Can you explain briefly what the work-around does ("If AscW(Selection.Characters(1).Text) = AscW(.Text) ..."); i.e., how it distinguishes the two sigma forms?

Can't miss when it slaps you with compile error.

Best I can say is the Find operation doesn't distinguish between the two characters. Search for one and it finds both. This can be demonstrated by manual execution of the Find/Replace dialog. However, the AscW() function returns a different number for each character (the 962 and 963 used by ChrW() function) so VBA can see the difference. The conditional tests if search text matches found text.

Thanks again for your help.

I stumbled on this alternative, which appears to have the same result. (The two lines in blue are commented out, and the one in red is added.)


Sub Macro1()
Dim vFindText As Variant
Dim vReplaceText As Variant
Dim oRng As Range
Dim i As Integer
Dim lAsk as Long


vFindText = Array(ChrW(962), ChrW(963))
vReplaceText = Array(-4010, -3981)
For i = 0 To UBound(vFindText)
Set oRng = ActiveDocument.Range
With oRng.Find
.Text = vFindText(i)
.MatchCase = True
Do While .Execute
oRng.Select
' If AscW(Selection.Characters(1).Text) = AscW(.Text) Then
lAsk = MsgBox("Replace Symbol", vbYesNoCancel)
If lAsk = 2 Then GoTo lbl_Exit
If lAsk = 6 Then
oRng.InsertSymbol Font:="Symbol", _
CharacterNumber:=vReplaceText(i), _
Unicode:=True
End If
' End If
oRng.Collapse 0
Loop
End With
Next i
lbl_Exit:
End Sub


This has the upside of running faster, as there are no "false" instances of the "If AscW(Selection.Characters(1).Text) = AscW(.Text) Then ..." condition to be skipped during any loop. However, are there any potential downsides to this alternative?

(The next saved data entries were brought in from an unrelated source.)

/-! ## Null label events -/

/-- A single label lies in a Lebesgue-null subset of `[0,1]` with probability `0`. [folklore] -/
theorem labelMeasure_eval_null (e : Sym2 (Site 3)) {T : Set ℝ} (hT : MeasurableSet T)
    (h0 : (volume : Measure ℝ) (T ∩ Set.Icc 0 1) = 0) :
    labelMeasure (Site 3) {U | U e ∈ T} = 0 := by
  have : IsProbabilityMeasure ((volume : Measure ℝ).restrict (Set.Icc (0 : ℝ) 1)) :=
    isProbabilityMeasure_volume_restrict_unitInterval
  have h1 : {U : Sym2 (Site 3) → ℝ | U e ∈ T} = (fun U : Sym2 (Site 3) → ℝ => U e) ⁻¹' T := rfl
  rw [h1, ← Measure.map_apply (measurable_pi_apply e) hT,
    show labelMeasure (Site 3) = Measure.infinitePi (fun _ : Sym2 (Site 3) =>
      (volume : Measure ℝ).restrict (Set.Icc (0 : ℝ) 1)) from rfl,
    Measure.infinitePi_map_eval, Measure.restrict_apply hT, h0]

/-- Almost surely a given label is `> 0`. [folklore] -/
theorem labelMeasure_nonpos_null (e : Sym2 (Site 3)) :
    labelMeasure (Site 3) {U | U e ≤ 0} = 0 := by
  refine labelMeasure_eval_null e measurableSet_Iic (measure_mono_null ?_ (measure_singleton 0))
  rintro u ⟨hu, hu0, -⟩
  exact le_antisymm hu hu0

/-- Almost surely ALL labels are `≤ 1` (countably many bonds). [folklore] -/
theorem ae_label_le_one : ∀ᵐ U ∂(labelMeasure (Site 3)), ∀ e : Sym2 (Site 3), U e ≤ 1 := by
  rw [ae_all_iff]
  intro e
  rw [ae_iff]
  simpa only [not_le] using CriticalCurveRegular.Negative.measure_label_gt_one e

/-- Almost surely ALL labels are `> 0`. [folklore] -/
theorem ae_label_pos : ∀ᵐ U ∂(labelMeasure (Site 3)), ∀ e : Sym2 (Site 3), 0 < U e := by
  rw [ae_all_iff]
  intro e
  rw [ae_iff]
  simpa only [not_lt] using labelMeasure_nonpos_null e

/-! ## The three closed edges of the parameter square -/

/-- `0 ≤ Θ_n ≤ 1`. [folklore] -/
theorem theta_le_one (n : ℕ) (p t : ℝ) : (labelMeasure (Site 3)).real {U : Sym2 (Site 3) → ℝ | {e | e ∈ (zdGraph 3).edgeSet ∧ (((∃ x : Site 3, e = s(x, x + Pi.single (2 : Fin 3) 1)) ∧ U e ≤ t) ∨ (¬ (∃ x : Site 3, e = s(x, x + Pi.single (2 : Fin 3) 1)) ∧ U e ≤ p))} ∈ siteToBoundary 3 n} ≤ 1 := by
  have := isProbabilityMeasure_labelMeasure (Site 3)
  exact measureReal_le_one

/-- **Edge `p ≥ 1`: `Θ_n(p,t) = 1`.** Almost surely every label is `≤ 1 ≤ p`, so the straight
`x`-ray is open and reaches `n e_x ∈ ∂Λ_n`. [folklore] -/
theorem theta_eq_one_of_one_le_p {p : ℝ} (hp : 1 ≤ p) (n : ℕ) (t : ℝ) : (labelMeasure (Site 3)).real {U : Sym2 (Site 3) → ℝ | {e | e ∈ (zdGraph 3).edgeSet ∧ (((∃ x : Site 3, e = s(x, x + Pi.single (2 : Fin 3) 1)) ∧ U e ≤ t) ∨ (¬ (∃ x : Site 3, e = s(x, x + Pi.single (2 : Fin 3) 1)) ∧ U e ≤ p))} ∈ siteToBoundary 3 n} = 1 := by
  have := isProbabilityMeasure_labelMeasure (Site 3)
  have hae : ∀ᵐ U ∂(labelMeasure (Site 3)), {e | e ∈ (zdGraph 3).edgeSet ∧ (((∃ x : Site 3, e = s(x, x + Pi.single (2 : Fin 3) 1)) ∧ U e ≤ t) ∨ (¬ (∃ x : Site 3, e = s(x, x + Pi.single (2 : Fin 3) 1)) ∧ U e ≤ p))} ∈ siteToBoundary 3 n := by
    filter_upwards [ae_label_le_one] with U hU
    exact mem_siteToBoundary_of_axis_open 0 fun k _ =>
      ⟨(SimpleGraph.mem_edgeSet _).2 (axis_adj_succ 0 k),
        Or.inr ⟨not_vert_axis_zero k, (hU _).trans hp⟩⟩
  rw [measureReal_congr (ae_eq_univ.2 (mem_ae_iff.1 hae)), probReal_univ]
/-!
# Keller–Yin Thm. 1.4.1's λ-relation at a non-split multiplicative Eisenstein datum WITHOUT CGLS 2022 Prop. 1.2.5 by name:
# `p^{λ(𝔛^{Sf}_f)} · #𝔛^{Sf}_f[p] = p^{λ(𝔛_sub) + λ(𝔛_quot)}` from CGLS Cor. 1.2.6 ×2, Milne I 4.10 (a) + Greenberg 2006 Props. 4.1/4.2/3.2,
# and the PRIMITIVE unramified (f.g., torsion, μ = 0) triples of the two characters (cell `bsd-eis`, width seat `bsd-line-x2-p2` gen 27;
# crux 4 `BSDpOnCellC` stmt-BirchSwinnertonDyer-19034, line telescope v21 UNCHANGED; P4-a of the C2 programme, evidence #59)

WHY. The prop125-DROP twins of x2-p2 g6's `ResidualDevissageNonsplitLambdaIdentityOfFacts.lambdaInvariant_le_add_of_prop125_of_cor126` /
`…_of_isResidualPairOver` and `…AtNonsplit.lambdaInvariant_le_add_of_isResidualPairOver_of_not_split` — the ONLY place in crux 4's
v21 cone where the DIMENSION clause of `CastellaGrossiLeeSkinner2022.prop125_characterGrSelmerDual_torsion_muZero_dim` is consumed.
In the twins the binder `(hprop125 : prop125_…)` is REPLACED by the textbook clause `hX` (Milne ADT I 4.10 (a) at the finite place sets of
totally complex fields — a TREE THEOREM at the head), Greenberg 2006 Props. 4.1 / 4.2 / 3.2 by name (`h41 h42 h32` — TREE THEOREMS at the
head) and the PRIMITIVE unramified triples `hprimsub hprimquot : ∀ D : DatumDualData κ γ (charModule ∅ θ·) (bdpData … v̄) ∅, f.g. ∧ Λ-torsion
∧ μ = 0` (Thm. 1.2.2's conclusion in the currency of the tree's character main-conjecture engines
`IwasawaTwoVariable.charMainConj_muLambda_free_of_facts` / `ResidualPairMuLambdaOfPub.omegaSide_ofPoitouTateAt_of_firstUnit`). Inside,
the (f.g., torsion, `μ = 0`) triple of the strict `Sf`-imprimitive duals is this seat's
`GrDualImprimitiveOfPrimitiveChar.grDual_moduleFinite_isTorsion_muZero_of_unrDual_primitive` (p789816) and their ℤ_p-freeness is
`GrDualNoPTorsion.grDual_smul_eq_zero_imp_ofPoitouTateAt` (p791489); everything else is the original proof term token for token
(`lambdaInvariant_le_add_of_grDualData_of_cor126`, x2-p2 g6).

HONEST FRAMING: theorems only (no definition, no named fact, no `sorry`, no instance); CONDITIONAL on CGLS Cor. 1.2.6 ×2 (`hlift`,
`hlocal`, on the line's list), the textbook/tree facts `hX h41 h42 h32`, and the primitive triples (to be discharged at the count level
from BCGKPST Thm. 3.3.1 / de Shalit II.6.4 / Hida Thm. I, P4-b…); closes no stub, discharges no Literature fact, moves no count (27 names
by name of record); nothing is «redundant» until the closure lands (host (C2)); BSD is proved for no curve.

References: [CastellaGrossiLeeSkinner2022] §1.2 Prop. 1.2.5 (proof), Cor. 1.2.6, §1.4 Props. 1.4.1–1.4.2, Cor. 1.4.3 (arXiv:2008.02571);
[KellerYin2024] Thm. 1.4.1, Lemma 5.1.1, §5.1 (arXiv:2402.12781v2); [Greenberg2016Selmer] Prop. 4.1.1 (c); [Greenberg2006] Props. 3.2, 4.1,
4.2; [MilneADT2006] I Thm. 4.10 (a); [GreenbergVatsal2000] §2 Cor. (2.3), Prop. (2.8).
-/

set_option autoImplicit false
set_option linter.dupNamespace false -- the summit namespace `…BirchSwinnertonDyer.BirchSwinnertonDyer.Theorems` (Sub = Summit, D-0017) trips it

noncomputable section

open scoped Classical Pointwise

namespace Summit.BirchSwinnertonDyer.BirchSwinnertonDyer.Theorems.ResidualDevissageNonsplitLambdaIdentityOfPrimitive

open WeierstrassCurve NumberField IsDedekindDomain Field
  Literature.NumberTheory.EllipticCurves Literature.NumberTheory.EllipticCurves.IwasawaAlgebra
  Literature.NumberTheory.EllipticCurves.GreenbergSelmer
  Literature.NumberTheory.EllipticCurves.GreenbergVatsal2000
  Literature.NumberTheory.GaloisRepresentations IsDedekindDomain.HeightOneSpectrum
  Literature.NumberTheory.EllipticCurves.Rank1Residual Literature.NumberTheory.EllipticCurves.KellerYin2024
  Literature.NumberTheory.IwasawaTheory Literature.NumberTheory.IwasawaTheory.Greenberg2006
  Summit.BirchSwinnertonDyer.Rank1Residual.X11b Summit.BirchSwinnertonDyer.Rank1Residual.X11b.AcSelmer
  Summit.BirchSwinnertonDyer.Rank1Residual.X2.ResidualDevissageModules
  Summit.BirchSwinnertonDyer.BirchSwinnertonDyer.Theorems
  Summit.BirchSwinnertonDyer.BirchSwinnertonDyer.Theorems.ResidualDevissageNonsplitLocalData
  Summit.BirchSwinnertonDyer.BirchSwinnertonDyer.Theorems.ResidualDevissageNonsplitSurjective
  Summit.BirchSwinnertonDyer.BirchSwinnertonDyer.Theorems.ResidualDevissageNonsplitLambdaIdentity
  Summit.BirchSwinnertonDyer.BirchSwinnertonDyer.Theorems.ResidualDevissageNonsplitLambdaIdentityOfFacts
  Summit.BirchSwinnertonDyer.BirchSwinnertonDyer.Theorems.ResidualDevissageNonsplitLambdaIdentityAtNonsplit
  Summit.BirchSwinnertonDyer.BirchSwinnertonDyer.Theorems.CharResidualStrictSelmerCount
  Summit.BirchSwinnertonDyer.BirchSwinnertonDyer.Theorems.CumulativeHeegnerInclusionAtThreeResidualDevissage
open Literature.NumberTheory.EllipticCurves.CastellaGrossiLeeSkinner2022
  (cor126_residualCharacter_globalLift cor126_residualCharacter_localSurjective)

variable {p : ℕ} [hp : Fact p.Prime]

/-! ### §2 The λ-relation modulo CGLS22 Cor. 1.2.6 + the primitive triples, along a stable line with Teichmüller characters -/

/-- **[prop125-DROP twin: `(hprop125 : prop125_characterGrSelmerDual_torsion_muZero_dim)` ↦ `(hX) (h41) (h42) (h32)` + the PRIMITIVE unramified triples `hprimsub`, `hprimquot` (the char-MC engines' currency); the (f.g., torsion, `μ = 0`) triple at `Sf` now comes from x2-p2 g27's `GrDualImprimitiveOfPrimitiveChar.grDual_moduleFinite_isTorsion_muZero_of_unrDual_primitive` and ℤ_p-freeness from `GrDualNoPTorsion.grDual_smul_eq_zero_imp_ofPoitouTateAt` (Milne I 4.10 (a) + Greenberg 2006 Props. 4.1/4.2/3.2, h411-free), so CGLS Prop. 1.2.5 is NOT a hypothesis; the original docstring follows with that substitution.]** **CGLS22 Cor. 1.2.6 [PUBLISHED] + primitive triples ⟹ `p^{λ(X^{Sf})} · #X^{Sf}[p] = p^{λ(𝔛_sub) + λ(𝔛_quot)}`, so
`λ(X^{Sf}) ≤ λ(𝔛_sub) + λ(𝔛_quot)`, with EQUALITY if `X^{Sf}` has no `p`-torsion** — Keller–Yin Thm. 1.4.1's λ-identity
(non-anomalous form) along a `Γ_K`-stable line `S ≤ E_K[p]` whose two characters avoid `{𝟙, ω}` at `v̄`. `E = W/ℚ` base-changed to an
imaginary quadratic `K` (Heegner for `N_E`, `(p)` split, `2 < p`), `v̄ ∋ p` the strict place, `κ` anticyclotomic with topological
generator `γ`, `Sf` = the places of `K` over `N_E` off `p`, `X^{Sf} = AcSelmer.XAc E_K p κ v̄ ↑Sf γ` (Keller–Yin's `𝔛^S_f`);
`θsub`, `θquot` Teichmüller-valued with equivariant embeddings `S ↪ (F/𝒪)(θsub)`, `E_K[p]/S ↪ (F/𝒪)(θquot)` onto the `p`-torsion;
`𝔛_sub = Dsub.X`, `𝔛_quot = Dquot.X` ANY strict dual data (CGLS's `𝔛^S_φ`, `𝔛^S_ψ`). Part 4's hypotheses on the character duals are
supplied thus: f.g. torsion `μ = 0` at `Sf` from the primitive unramified triples `hprimsub`/`hprimquot` (GV Cor. (2.3) strict twin +
finite decomposition + the strict/unramified bridge, `θ|_{G_v̄} ≠ 𝟙` transferred along the embeddings, §1), `ℤ_p`-freeness from the
almost-divisibility of the character deformation's strict-at-`v̄` Selmer group (Poitou–Tate fed). The ONE remaining E-level input of the EQUALITY is
«`X^{Sf}[p] = 0`» (CGLS Cor. 1.4.3), kept as a hypothesis of the last clause.
[cite: CastellaGrossiLeeSkinner2022, §1.2 Prop. 1.2.5, Cor. 1.2.6, §1.4 Props. 1.4.1–1.4.2, Cor. 1.4.3 (e-print TeX L681–905; arXiv:2008.02571 Prop. 14, Cor. 15, Props. 17–19)]
[cite: KellerYin2024, Thm. 1.4.1 (arXiv:2402.12781v2 TeX L1087–1098)] [cite: GreenbergVatsal2000, §2 Prop. (2.8)] -/
theorem lambdaInvariant_le_add_of_primitive_of_cor126
    (hX : ∀ (L : Type) [Field L] [NumberField L] [IsTotallyComplex L] (S : Set (HeightOneSpectrum (𝓞 L))),
      S.Finite → Literature.NumberTheory.GaloisCohomology.poitouTate_shaRestricted_tateDual_natural_at L S)
    (h41 : prop41_globalEulerPoincareCorank) (h42 : prop42_localEulerPoincareCorank)
    (h32 : prop32_cohomology_isCofinitelyGenerated)
    (hlift : cor126_residualCharacter_globalLift) (hlocal : cor126_residualCharacter_localSurjective)
    (W : WeierstrassCurve ℚ) [W.IsElliptic]
    (K : Type) [Field K] [NumberField K] (vbar : HeightOneSpectrum (𝓞 K))
    (κ : ZpExtension K p) (γ : absoluteGaloisGroup K) [hγ : Fact (κ.IsTopGenerator γ)]
    (Sf : Finset (HeightOneSpectrum (𝓞 K)))
    (hp2 : 2 < p) (hK : IsImaginaryQuadratic K) (hH : SatisfiesHeegnerHypothesis (W.conductorNorm ℤ) K)
    (hsplit : ((Ideal.span {(p : ℤ)}).primesOver (𝓞 K)).ncard = 2)
    (hvbar : ((p : ℕ) : 𝓞 K) ∈ vbar.asIdeal) (hκ : κ.IsAnticyclotomic)
    (hSf : ∀ w : HeightOneSpectrum (𝓞 K), w ∈ Sf ↔
      (((W.conductorNorm ℤ : ℤ) : 𝓞 K) ∈ w.asIdeal ∧ ((p : ℕ) : 𝓞 K) ∉ w.asIdeal))
    (S : StableSubgroup (absoluteGaloisGroup K) ((W.baseChange K).geomTorsion ((p : ℕ) : ℤ)))
    (hSub : Nat.card S.Sub = p) (hQuot : Nat.card S.Quot = p)
    (hnon1 : ¬ ∀ g ∈ decomp vbar, ∀ x : S.Sub, g • x = x) (hnon2 : ¬ ∀ g ∈ decomp vbar, ∀ y : S.Quot, g • y = y)
    (hωS : ¬ ∀ g ∈ decomp vbar, ∀ m : S.Sub,
      g • m = ((modNCyclotomicCharacter K p g : (ZMod p)ˣ) : ZMod p).val • m)
    (θsub θquot : FramedGaloisRep K (padicCoeffIntegers (∅ : Set (PadicAlgCl p))) 1)
    (hθsub : ∀ σ : absoluteGaloisGroup K, θsub σ ^ (p - 1) = 1)
    (hθquot : ∀ σ : absoluteGaloisGroup K, θquot σ ^ (p - 1) = 1)
    (jsub : S.Sub →+ charModule (∅ : Set (PadicAlgCl p)) θsub)
    (hjsub : ∀ (σ : absoluteGaloisGroup K) (a : S.Sub), jsub (σ • a) = σ • jsub a) (hjsub_inj : Function.Injective jsub)
    (hjsub_range : ∀ x : charModule (∅ : Set (PadicAlgCl p)) θsub, x ∈ jsub.range ↔ p • x = 0)
    (jquot : S.Quot →+ charModule (∅ : Set (PadicAlgCl p)) θquot)
    (hjquot : ∀ (σ : absoluteGaloisGroup K) (a : S.Quot), jquot (σ • a) = σ • jquot a)
    (hjquot_inj : Function.Injective jquot)
    (hjquot_range : ∀ x : charModule (∅ : Set (PadicAlgCl p)) θquot, x ∈ jquot.range ↔ p • x = 0)
    (hprimsub : ∀ D : DatumDualData κ γ (charModule (∅ : Set (PadicAlgCl p)) θsub)
      (Castella2018.AcSelmer.bdpData (charModule (∅ : Set (PadicAlgCl p)) θsub) p vbar) (∅ : Set (HeightOneSpectrum (𝓞 K))),
      Module.Finite (IwasawaAlgebra p) D.X ∧ Module.IsTorsion (IwasawaAlgebra p) D.X ∧ muInvariant p D.X = 0)
    (hprimquot : ∀ D : DatumDualData κ γ (charModule (∅ : Set (PadicAlgCl p)) θquot)
      (Castella2018.AcSelmer.bdpData (charModule (∅ : Set (PadicAlgCl p)) θquot) p vbar) (∅ : Set (HeightOneSpectrum (𝓞 K))),
      Module.Finite (IwasawaAlgebra p) D.X ∧ Module.IsTorsion (IwasawaAlgebra p) D.X ∧ muInvariant p D.X = 0)
    (Dsub : GrDualData κ (charModule (∅ : Set (PadicAlgCl p)) θsub) vbar (↑Sf : Set (HeightOneSpectrum (𝓞 K))) γ)
    (Dquot : GrDualData κ (charModule (∅ : Set (PadicAlgCl p)) θquot) vbar (↑Sf : Set (HeightOneSpectrum (𝓞 K))) γ) :
    p ^ lambdaInvariant p (XAc (W.baseChange K) p κ vbar (↑Sf : Set (HeightOneSpectrum (𝓞 K))) γ) *
          Nat.card {x : XAc (W.baseChange K) p κ vbar (↑Sf : Set (HeightOneSpectrum (𝓞 K))) γ // p • x = 0} =
        p ^ (lambdaInvariant p Dsub.X + lambdaInvariant p Dquot.X) ∧
      lambdaInvariant p (XAc (W.baseChange K) p κ vbar (↑Sf : Set (HeightOneSpectrum (𝓞 K))) γ) ≤
        lambdaInvariant p Dsub.X + lambdaInvariant p Dquot.X ∧
      ((∀ x : XAc (W.baseChange K) p κ vbar (↑Sf : Set (HeightOneSpectrum (𝓞 K))) γ, p • x = 0 → x = 0) →
        lambdaInvariant p (XAc (W.baseChange K) p κ vbar (↑Sf : Set (HeightOneSpectrum (𝓞 K))) γ) =
          lambdaInvariant p Dsub.X + lambdaInvariant p Dquot.X) := by
  have hpp : p.Prime := hp.out
  have hp2' : p ≠ 2 := by omega
  haveI hEK : (W.baseChange K).IsElliptic := inferInstanceAs (W.map (algebraMap ℚ K)).IsElliptic
  obtain ⟨hS₀mem, hgood⟩ := sf_split_and_good (p := p) W K Sf hH hSf
  have hS₀fin : (↑Sf : Set (HeightOneSpectrum (𝓞 K))).Finite := Sf.finite_toSet
  -- unramifiedness of `S`, `E_K[p]/S` outside `Sf ∪ {w ∣ p}`, transported to the two character modules
  have hunrE : ∀ w : HeightOneSpectrum (𝓞 K), w ∉ (↑Sf : Set (HeightOneSpectrum (𝓞 K))) → ((p : ℕ) : 𝓞 K) ∉ w.asIdeal →
      ∀ x ∈ inertia w, ∀ m : (W.baseChange K).geomTorsion ((p : ℕ) : ℤ), x • m = m :=
    fun w hw hpw x hx m ↦ smul_geomTorsion_eq_of_mem_inertia_chosen (W.baseChange K) (hgood w hw hpw) hpw hx m
  have hunrSub : ∀ w : HeightOneSpectrum (𝓞 K), w ∉ (↑Sf : Set (HeightOneSpectrum (𝓞 K))) → ((p : ℕ) : 𝓞 K) ∉ w.asIdeal →
      ∀ x ∈ inertia w, ∀ m : charModule (∅ : Set (PadicAlgCl p)) θsub, p • m = 0 → x • m = m :=
    fun w hw hpw ↦ (forall_smul_eq_iff_of_embedding θsub jsub hjsub hjsub_inj hjsub_range (inertia w)).mp
      fun x hx a ↦ S.incl_injective (by rw [StableSubgroup.incl_smul]; exact hunrE w hw hpw x hx _)
  have hunrQuot : ∀ w : HeightOneSpectrum (𝓞 K), w ∉ (↑Sf : Set (HeightOneSpectrum (𝓞 K))) → ((p : ℕ) : 𝓞 K) ∉ w.asIdeal →
      ∀ x ∈ inertia w, ∀ m : charModule (∅ : Set (PadicAlgCl p)) θquot, p • m = 0 → x • m = m :=
    fun w hw hpw ↦ (forall_smul_eq_iff_of_embedding θquot jquot hjquot hjquot_inj hjquot_range (inertia w)).mp
      fun x hx a ↦ by
        obtain ⟨n, rfl⟩ := S.proj_surjective a
        rw [StableSubgroup.smul_proj, hunrE w hw hpw x hx]
  -- the four local hypotheses at `v̄`, transported
  have hne1sub := fun h ↦ hnon1 ((forall_smul_eq_iff_of_embedding θsub jsub hjsub hjsub_inj hjsub_range (decomp vbar)).mpr h)
  have hne1quot := fun h ↦ hnon2 ((forall_smul_eq_iff_of_embedding θquot jquot hjquot hjquot_inj hjquot_range (decomp vbar)).mpr h)
  have hneωsub := fun h ↦
    hωS ((forall_smul_eq_cyclotomic_iff_of_embedding θsub jsub hjsub hjsub_inj hjsub_range (decomp vbar)).mpr h)
  -- the (f.g., torsion, `μ = 0`) triple at `Sf` FROM the primitive unramified triple (bricks #1–#3) …
  have hSmem : ∀ v ∈ Sf, ((p : ℕ) : 𝓞 K) ∉ v.asIdeal ∧ ((v.asIdeal.under ℤ).primesOver (𝓞 K)).ncard = 2 :=
    fun v hv ↦ hS₀mem v (Finset.mem_coe.mpr hv)
  have hunrSub' : ∀ v : HeightOneSpectrum (𝓞 K), v ∉ Sf → ((p : ℕ) : 𝓞 K) ∉ v.asIdeal →
      ∀ x ∈ inertia v, ∀ m : charModule (∅ : Set (PadicAlgCl p)) θsub, p • m = 0 → x • m = m :=
    fun v hv ↦ hunrSub v (fun h ↦ hv (Finset.mem_coe.mp h))
  have hunrQuot' : ∀ v : HeightOneSpectrum (𝓞 K), v ∉ Sf → ((p : ℕ) : 𝓞 K) ∉ v.asIdeal →
      ∀ x ∈ inertia v, ∀ m : charModule (∅ : Set (PadicAlgCl p)) θquot, p • m = 0 → x • m = m :=
    fun v hv ↦ hunrQuot v (fun h ↦ hv (Finset.mem_coe.mp h))
  obtain ⟨hfgsub, hTsub, hμsub⟩ :=
    GrDualImprimitiveOfPrimitiveChar.grDual_moduleFinite_isTorsion_muZero_of_unrDual_primitive hK hp2' κ hκ hγ.out vbar θsub
      hθsub hne1sub Sf hSmem hprimsub Dsub
  obtain ⟨hfgquot, hTquot, hμquot⟩ :=
    GrDualImprimitiveOfPrimitiveChar.grDual_moduleFinite_isTorsion_muZero_of_unrDual_primitive hK hp2' κ hκ hγ.out vbar θquot
      hθquot hne1quot Sf hSmem hprimquot Dquot
  haveI := hfgsub
  haveI := hfgquot
  -- … and ℤ_p-freeness («no `p`-torsion») from Greenberg's almost-divisibility road (bricks #4–#5), NOT from the dimension clause
  have hfreesub : ∀ x : Dsub.X, p • x = 0 → x = 0 :=
    GrDualNoPTorsion.grDual_smul_eq_zero_imp_ofPoitouTateAt hX h41 h42 h32 hK hp2' hsplit κ hκ γ vbar hvbar θsub hθsub Sf hSmem
      hunrSub' Dsub hTsub hμsub
  have hfreequot : ∀ x : Dquot.X, p • x = 0 → x = 0 :=
    GrDualNoPTorsion.grDual_smul_eq_zero_imp_ofPoitouTateAt hX h41 h42 h32 hK hp2' hsplit κ hκ γ vbar hvbar θquot hθquot Sf hSmem
      hunrQuot' Dquot hTquot hμquot
  exact lambdaInvariant_le_add_of_grDualData_of_cor126 hlift hlocal W K vbar κ γ Sf hp2 hK hH hsplit hvbar hκ hSf S hSub hQuot
    hnon1 hnon2 hωS θsub θquot hθsub hθquot jsub hjsub hjsub_inj hjsub_range jquot hjquot hjquot_inj hjquot_range Dsub Dquot
    hTsub hμsub hTquot hμquot hfreesub hfreequot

I wouldn't know. Have to let you do testing to determine that. But that does explain why both symbols are treated same. One is lower case and one is upper case and non-case sensitive is default. Specifying MatchCase as True forces case sensitivity in the Find action. Cool!!.

Don't think I tried that in my manual test.

OK thanks. I have done some testing, and it appears to work as required. I will report back if any issues turn up.

There are actually four Greek letters that have two lower-case forms.

30588

For some reason, Word's Find function distinguishes between the two forms of the first three pairs (theta, pi, phi) even with the Match Case option off; only the two forms of sigma are treated as identical unless the Match Case option is on.